Although widely hailed as the father of Georgian independence, many Georgians still blame Gamsakhurdia for the civil war and ethnic divisions that followed his seven-month presidency, which was terminated by a coup d'état in January 1992. The effects of that period, which brought Georgia to the brink of collapse, persist to this day. [For background see the Eurasia Insight archive].

"Of course, I thought Georgia should be independent and he was for independence," said Ramaz Natsvilishvili, who was a medical student at the time of Gamsakhurdia's 1991-1992 presidency. "But later he started dividing people; city people from the country, Kakhetians from Mengrelians, Georgians from Ossetians ... "

Gamsakhurdia's eldest son from his first marriage, Konstantine, who is chairman of the opposition political movement Freedom, admits that his father made some severe mistakes, but claims the former president's reputation as an extreme nationalist is exaggerated.

"He never actually said ‘Georgia for Georgians,'" Konstantine Gamsakhurdia maintained. "The Ossetia issue was political, not about nationality," he added in reference to his father's controversial attempts to stifle demands from the Georgian region of South Ossetia for greater autonomy. Gamsakhurdia's confrontational policies are now widely believed to have stoked Georgia's 1991-1992 conflict with the breakaway territory. [For additional information see the Eurasia Insight archive].

No in-depth public reexamination of those policies occurred amid Gamsakhurdia's reburial. Instead, emphasis was placed on Gamsakhurdia's status as a builder of an independent Georgia, and on paying the honors due to a deceased head of state.

The April 1 funeral was the first of a Georgian president. At the same time, it marked Gamsakhurdia's third burial since his mysterious death in 1993 in the western Georgian village of Jikhashkari. Georgian President Mikheil Saakashvili and his wife, Sandra Roelofs, Parliamentary Speaker Nino Burjanadze, and Tbilisi Mayor Gigi Ugulava all attended a March 31 memorial service for Gamsakhurdia at Mtskheta's Svetitskhoveli Cathedral, seat of the Georgian Orthodox Church patriarchy.

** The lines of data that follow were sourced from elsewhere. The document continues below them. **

import Mathlib
import Literature.NumberTheory.LFunctions.SuzukiWeilHilbertSpace
import Literature.NumberTheory.LFunctions.SuzukiWeilModelSpace
import Literature.NumberTheory.LFunctions.SuzukiWeilKernelProofs
import Literature.Analysis.Fourier.L2FourierReflection
import Literature.Analysis.Fourier.L2FourierDilation
import HarnessLib

/-!
# The Cauchy multiplier `C_v = 𝖥⁻¹(u − v)⁻¹𝖥` on `L²(t,∞)` and on `V(t)` — Suzuki's `f_w`, `g_w` (axiom (dB3) of CJM Thm. 5.7)

LINE 1 — LABEL: RH-FREE corpus objects and theorems (M. Suzuki, *On the Hilbert space derived from
the Weil distribution*, Canad. J. Math. 2025 = arXiv:2301.00421v3, proof of Thm. 5.7, axiom (dB3),
TeX l.1929–1946: for `Φ = E·𝖥f ∈ E𝖥(V(t))` with `Φ(w) = 0`, `w ∈ ℂ₊`, the functions
`f_w := f − i(w − w̄)∫₀^{x−t} f(x−y)e^{−iwy}dy ∈ L²(t,∞)` with `𝖥f_w = ((z−w̄)/(z−w))𝖥f` and
`g_w := 𝖪f − i(w̄ − w)∫₀^{x−t}(𝖪f)(x−y)e^{−iw̄y}dy = 𝖪f_w`, supported in `[t,∞)`). bears_on: B-C/B-P
(LADDER-RH COLUMN 6 DBR) as corpus infrastructure for the RH-CONSEQUENCE fact `Suzuki2025_thm57`.
WHAT THIS IS NOT: `L²`-operator bookkeeping on Suzuki's RH-free spaces `V(t)`; no property of `ζ`
beyond the definitions enters; nothing here bears on the truth of RH.

## Design

Instead of the time-domain Volterra integrals we realise `f ↦ f_w − f` (up to the factor `w − w̄`) as
the bounded Fourier multiplier `C_v f := 𝖥⁻¹[(u − v)⁻¹·𝖥f]` (`v ∉ ℝ`; `cauchyMul`, Mathlib-side
symbol `m̃_v(ξ) = 1/(−2πξ − v)`), so that `C_v` is an `L²(ℝ)`-endomorphism by construction and
**`𝖪C_v = C_{v̄}𝖪`** (`suzukiK_cauchyMul`) is an a.e. identity of symbols. Everything else is read
off inner products with (translated / reflected) Cauchy vectors by PARTIAL FRACTIONS:
* §A `cauchyFunT w t = 1_{(t,∞)}e^{−iw̄(x−t)}`, `cauchyFunR a t = 1_{(−∞,t)}e^{−iā(t−x)}` with
  `𝖥e_{w,t} = ie^{iut}/(u−w̄)`, `𝖥ě_{a,t} = −ie^{iut}/(u+ā)` a.e., `⟪e_{w,t}, f⟫ = e^{−iwt}f̂(w)` on
  `L²(t,∞)` (`t ≥ 0`), `⟪ě_{a,t}, f⟫ = 0` on `L²(t,∞)`, and the **membership test**
  `mem_halfLineL2_of_inner_cauchyVecR_eq_zero`: `ψ ⊥ ě_{a,t}` for all `a ∈ ℂ₊` but possibly one
  `⟹ ψ ∈ L²(t,∞)` (injectivity of the half-plane transform on `L²(0,∞)`, the cell's
  `eq_zero_of_upperHalfHat_eq_zero`, applied to `s ↦ ψ(t − s)`; the exceptional point by continuity
  of the holomorphic transform);
* §C `(C_w f)^(z) = (f̂(z) − f̂(w))/(z − w)` (`w, z ∈ ℂ₊`, all `f ∈ L²(ℝ)`) and
  `(C_v f)^(z) = f̂(z)/(z − v)` (`v ∈ ℂ₋`, `f ∈ L²(0,∞)`);
* §D `C_v(L²(t,∞)) ⊆ L²(t,∞)` for `v ∈ ℂ₋`, and `C_w f ∈ L²(t,∞)` for `w ∈ ℂ₊` when `f̂(w) = 0`;
* §E `blaschkeShift_mem_suzukiV`: `f_w := f + (w − w̄)C_w f ∈ V(t)` with
  `(f_w)^ = ((z−w̄)/(z−w))f̂` on `ℂ₊ ∖ {w}` (`upperHalfHat_blaschkeShift`).

## References
* M. Suzuki, Canad. J. Math. 2025 = arXiv:2301.00421v3, Thm. 5.7 and its proof, p. 16–17
  (TeX l.1844–1946); §2.3–2.4 p. 5. [Suzuki2025WeilHilbertSpace]
-/

noncomputable section

open MeasureTheory Complex Filter Set FourierTransform
open scoped ComplexConjugate FourierTransform Topology Real ENNReal InnerProductSpace

namespace Literature.NumberTheory.LFunctions

open Literature.Analysis.Fourier

namespace SuzukiBlaschke

/-! ## A. Translated and reflected Cauchy vectors -/

/-- The **translated Cauchy vector** `e_{w,t}(x) := 1_{(t,∞)}(x)·e^{−i w̄ (x−t)}` (`Im w > 0`), an
`L¹ ∩ L²` function supported in `[t,∞)` with `⟪e_{w,t}, f⟫ = e^{−iwt} f̂(w)` for `f ∈ L²(t,∞)`; `t = 0` is
the cell's `cauchyFun`. RH-FREE object. [cite: Suzuki2025WeilHilbertSpace, CJM §2.3 p. 5 (TeX l.615–619: "H² = 𝖥(L²(0,∞))") and Thm. 5.7 proof p. 17 (TeX l.1929–1946)] -/
def cauchyFunT (w : ℂ) (t : ℝ) (x : ℝ) : ℂ :=
  (Ioi t).indicator (fun x : ℝ ↦ cexp (-(I * conj w * (x - t)))) x

/-- The **reflected Cauchy vector** `ě_{a,t}(x) := 1_{(−∞,t)}(x)·e^{−i ā (t−x)}` (`Im a > 0`), an
`L¹ ∩ L²` function supported in `(−∞,t]`; the family `{ě_{a,t}}_{Im a>0}` tests membership in
`L²(t,∞)` (`mem_halfLineL2_of_inner_cauchyVecR_eq_zero`). RH-FREE object.
[cite: Suzuki2025WeilHilbertSpace, CJM §2.4 eq. (2.7) p. 5 ("H̄² = 𝖥(L²(−∞,0))") and Thm. 5.7 proof p. 17 (TeX l.1929–1946)] -/
def cauchyFunR (a : ℂ) (t : ℝ) (x : ℝ) : ℂ :=
  (Iio t).indicator (fun x : ℝ ↦ cexp (-(I * conj a * (t - x)))) x

/-- `|e^{−i w̄ s}| = e^{−(Im w)s}` for real `s`. [folklore] -/
private theorem norm_cexp_neg_I_conj_mul' (w : ℂ) (s : ℝ) :
    ‖cexp (-(I * conj w * s))‖ = Real.exp (-(w.im * s)) := by
  rw [Complex.norm_exp]
  congr 1
  simp [Complex.mul_re, Complex.mul_im, Complex.I_re, Complex.I_im, Complex.conj_re,
    Complex.conj_im]

/-- `e_{w,t}` is a.e.-strongly measurable. [cite: Suzuki2025WeilHilbertSpace, CJM §2.3 p. 5 (TeX l.615–619)] -/
theorem aestronglyMeasurable_cauchyFunT (w : ℂ) (t : ℝ) :
    AEStronglyMeasurable (cauchyFunT w t) volume := by
  unfold cauchyFunT
  exact ((by fun_prop : Continuous fun x : ℝ ↦ cexp (-(I * conj w * (x - t)))).aestronglyMeasurable).indicator
    measurableSet_Ioi

/-- `ě_{a,t}` is a.e.-strongly measurable. [cite: Suzuki2025WeilHilbertSpace, CJM §2.4 p. 5 (TeX l.689–700)] -/
theorem aestronglyMeasurable_cauchyFunR (a : ℂ) (t : ℝ) :
    AEStronglyMeasurable (cauchyFunR a t) volume := by
  unfold cauchyFunR
  exact ((by fun_prop : Continuous fun x : ℝ ↦ cexp (-(I * conj a * (t - x)))).aestronglyMeasurable).indicator
    measurableSet_Iio

/-- `|e_{w,t}(x)| = 1_{(t,∞)}(x)e^{−Im w (x−t)}`. [cite: Suzuki2025WeilHilbertSpace, CJM §2.3 p. 5 (TeX l.615–619)] -/
theorem norm_cauchyFunT (w : ℂ) (t x : ℝ) :
    ‖cauchyFunT w t x‖ = (Ioi t).indicator (fun x : ℝ ↦ Real.exp (-(w.im * (x - t)))) x := by
  unfold cauchyFunT
  by_cases hx : x ∈ Ioi t
  · rw [indicator_of_mem hx, indicator_of_mem hx]
    have := norm_cexp_neg_I_conj_mul' w (x - t)
    push_cast at this
    exact this
  · rw [indicator_of_notMem hx, indicator_of_notMem hx, norm_zero]

/-- `|ě_{a,t}(x)| = 1_{(−∞,t)}(x)e^{−Im a (t−x)}`. [cite: Suzuki2025WeilHilbertSpace, CJM §2.4 p. 5 (TeX l.689–700)] -/
theorem norm_cauchyFunR (a : ℂ) (t x : ℝ) :
    ‖cauchyFunR a t x‖ = (Iio t).indicator (fun x : ℝ ↦ Real.exp (-(a.im * (t - x)))) x := by
  unfold cauchyFunR
  by_cases hx : x ∈ Iio t
  · rw [indicator_of_mem hx, indicator_of_mem hx]
    have := norm_cexp_neg_I_conj_mul' a (t - x)
    push_cast at this
    exact this
  · rw [indicator_of_notMem hx, indicator_of_notMem hx, norm_zero]

/-- `e_{w,t} ∈ L¹(ℝ)` for `Im w > 0`. [cite: Suzuki2025WeilHilbertSpace, CJM §2.3 p. 5 (TeX l.615–619)] -/
theorem integrable_cauchyFunT {w : ℂ} (hw : 0 < w.im) (t : ℝ) : Integrable (cauchyFunT w t) := by
  have h : IntegrableOn (fun x : ℝ ↦ cexp (-(I * conj w * (x - t)))) (Ioi t) := by
    have e : (fun x : ℝ ↦ cexp (-(I * conj w * (x - t)))) =
        fun x : ℝ ↦ cexp (I * conj w * t) * cexp (-(I * conj w) * x) := by
      funext x; rw [← Complex.exp_add]; ring_nf
    rw [e]
    refine (integrableOn_exp_mul_complex_Ioi ?_ t).const_mul _
    simp [Complex.mul_re, hw]
  unfold cauchyFunT
  exact (integrable_indicator_iff measurableSet_Ioi).2 h

/-- `ě_{a,t} ∈ L¹(ℝ)` for `Im a > 0`. [cite: Suzuki2025WeilHilbertSpace, CJM §2.4 p. 5 (TeX l.689–700)] -/
theorem integrable_cauchyFunR {a : ℂ} (ha : 0 < a.im) (t : ℝ) : Integrable (cauchyFunR a t) := by
  have h : IntegrableOn (fun x : ℝ ↦ cexp (-(I * conj a * (t - x)))) (Iio t) := by
    have e : (fun x : ℝ ↦ cexp (-(I * conj a * (t - x)))) =
        fun x : ℝ ↦ cexp (-(I * conj a * t)) * cexp ((I * conj a) * x) := by
      funext x; rw [← Complex.exp_add]; ring_nf
    rw [e]
    refine ((integrableOn_exp_mul_complex_Iic ?_ t).mono_set Iio_subset_Iic_self).const_mul _
    simp [Complex.mul_re, ha]
  unfold cauchyFunR
  exact (integrable_indicator_iff measurableSet_Iio).2 h

/-- `e_{w,t} ∈ L²(ℝ)` for `Im w > 0`. [cite: Suzuki2025WeilHilbertSpace, CJM §2.3 p. 5 (TeX l.615–619)] -/
theorem memLp_cauchyFunT {w : ℂ} (hw : 0 < w.im) (t : ℝ) : MemLp (cauchyFunT w t) 2 volume := by
  refine (memLp_two_iff_integrable_sq_norm (aestronglyMeasurable_cauchyFunT w t)).2 ?_
  have h : IntegrableOn (fun x : ℝ ↦ Real.exp (2 * w.im * t) * Real.exp (-(2 * w.im) * x)) (Ioi t) :=
    (exp_neg_integrableOn_Ioi t (by linarith)).const_mul _
  have e : (fun x : ℝ ↦ ‖cauchyFunT w t x‖ ^ 2) =
      (Ioi t).indicator fun x : ℝ ↦ Real.exp (2 * w.im * t) * Real.exp (-(2 * w.im) * x) := by
    funext x
    rw [norm_cauchyFunT]
    by_cases hx : x ∈ Ioi t
    · rw [indicator_of_mem hx, indicator_of_mem hx, ← Real.exp_nat_mul, ← Real.exp_add]
      congr 1; push_cast; ring
    · rw [indicator_of_notMem hx, indicator_of_notMem hx, zero_pow two_ne_zero]
  rw [e, integrable_indicator_iff measurableSet_Ioi]
  exact h

/-- `ě_{a,t} ∈ L²(ℝ)` for `Im a > 0`. [cite: Suzuki2025WeilHilbertSpace, CJM §2.4 p. 5 (TeX l.689–700)] -/
theorem memLp_cauchyFunR {a : ℂ} (ha : 0 < a.im) (t : ℝ) : MemLp (cauchyFunR a t) 2 volume := by
  refine (memLp_two_iff_integrable_sq_norm (aestronglyMeasurable_cauchyFunR a t)).2 ?_
  have h : IntegrableOn (fun x : ℝ ↦ Real.exp (-(2 * a.im * t)) * Real.exp ((2 * a.im) * x)) (Iio t) :=
    ((integrableOn_exp_mul_Iic (by linarith : 0 < 2 * a.im) t).mono_set Iio_subset_Iic_self).const_mul _
  have e : (fun x : ℝ ↦ ‖cauchyFunR a t x‖ ^ 2) =
      (Iio t).indicator fun x : ℝ ↦ Real.exp (-(2 * a.im * t)) * Real.exp ((2 * a.im) * x) := by
    funext x
    rw [norm_cauchyFunR]
    by_cases hx : x ∈ Iio t
    · rw [indicator_of_mem hx, indicator_of_mem hx, ← Real.exp_nat_mul, ← Real.exp_add]
      congr 1; push_cast; ring
    · rw [indicator_of_notMem hx, indicator_of_notMem hx, zero_pow two_ne_zero]
  rw [e, integrable_indicator_iff measurableSet_Iio]
  exact h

In a speech at the ceremony, Saakashvili focused on the need to put aside the political or ethnic divisions of the past. Acknowledgement of the troubles experienced under Gamsakhurdia was limited to a statement that Georgia's inexperience "with political independence" had contributed to "our country experiencing great suffering."

"Georgia," Saakashvili added, "will respect those who struggled for its independence."

Together with fellow dissident Merab Kostava, the charismatic Zviad Gamsakhurdia led pro-independence rallies in the late 1980s and was elected chairman of the Supreme Council of Georgia in 1990. When a referendum for independence was held in 1991, an overwhelming majority of Georgians voted in its favor. Gamsakhurdia was elected president shortly afterwards with more than 80 percent of the vote.

After his 1992 overthrow, Gamsakhurdia relocated to Chechnya where he was granted asylum by the Russian republic's leader, Dzhokhar Dudayev, who was pursuing his own independence bid from Moscow. In September 1993, Gamsakhurdia returned to Georgia to lead forces against the government of former President Eduard Shevardnadze, but the attempt fell flat within a few months.

According to official records, Gamsakhurdia died on New Year's Eve 1993 from a self-inflicted single gunshot wound to the head. A later examination reported two bullet holes to the head, fueling speculation that the Georgian leader had been murdered.

To this day, few Georgians accept the official conclusion that Gamsakhurdia, a devout Georgian Orthodox believer, committed suicide. Many believe that either then President Eduard Shevardnadze or the Kremlin was involved in his death. Gamsakhurdia's body was unearthed in early March from a park in the Chechen capital of Grozny. [For additional information see the Eurasia Insight archive].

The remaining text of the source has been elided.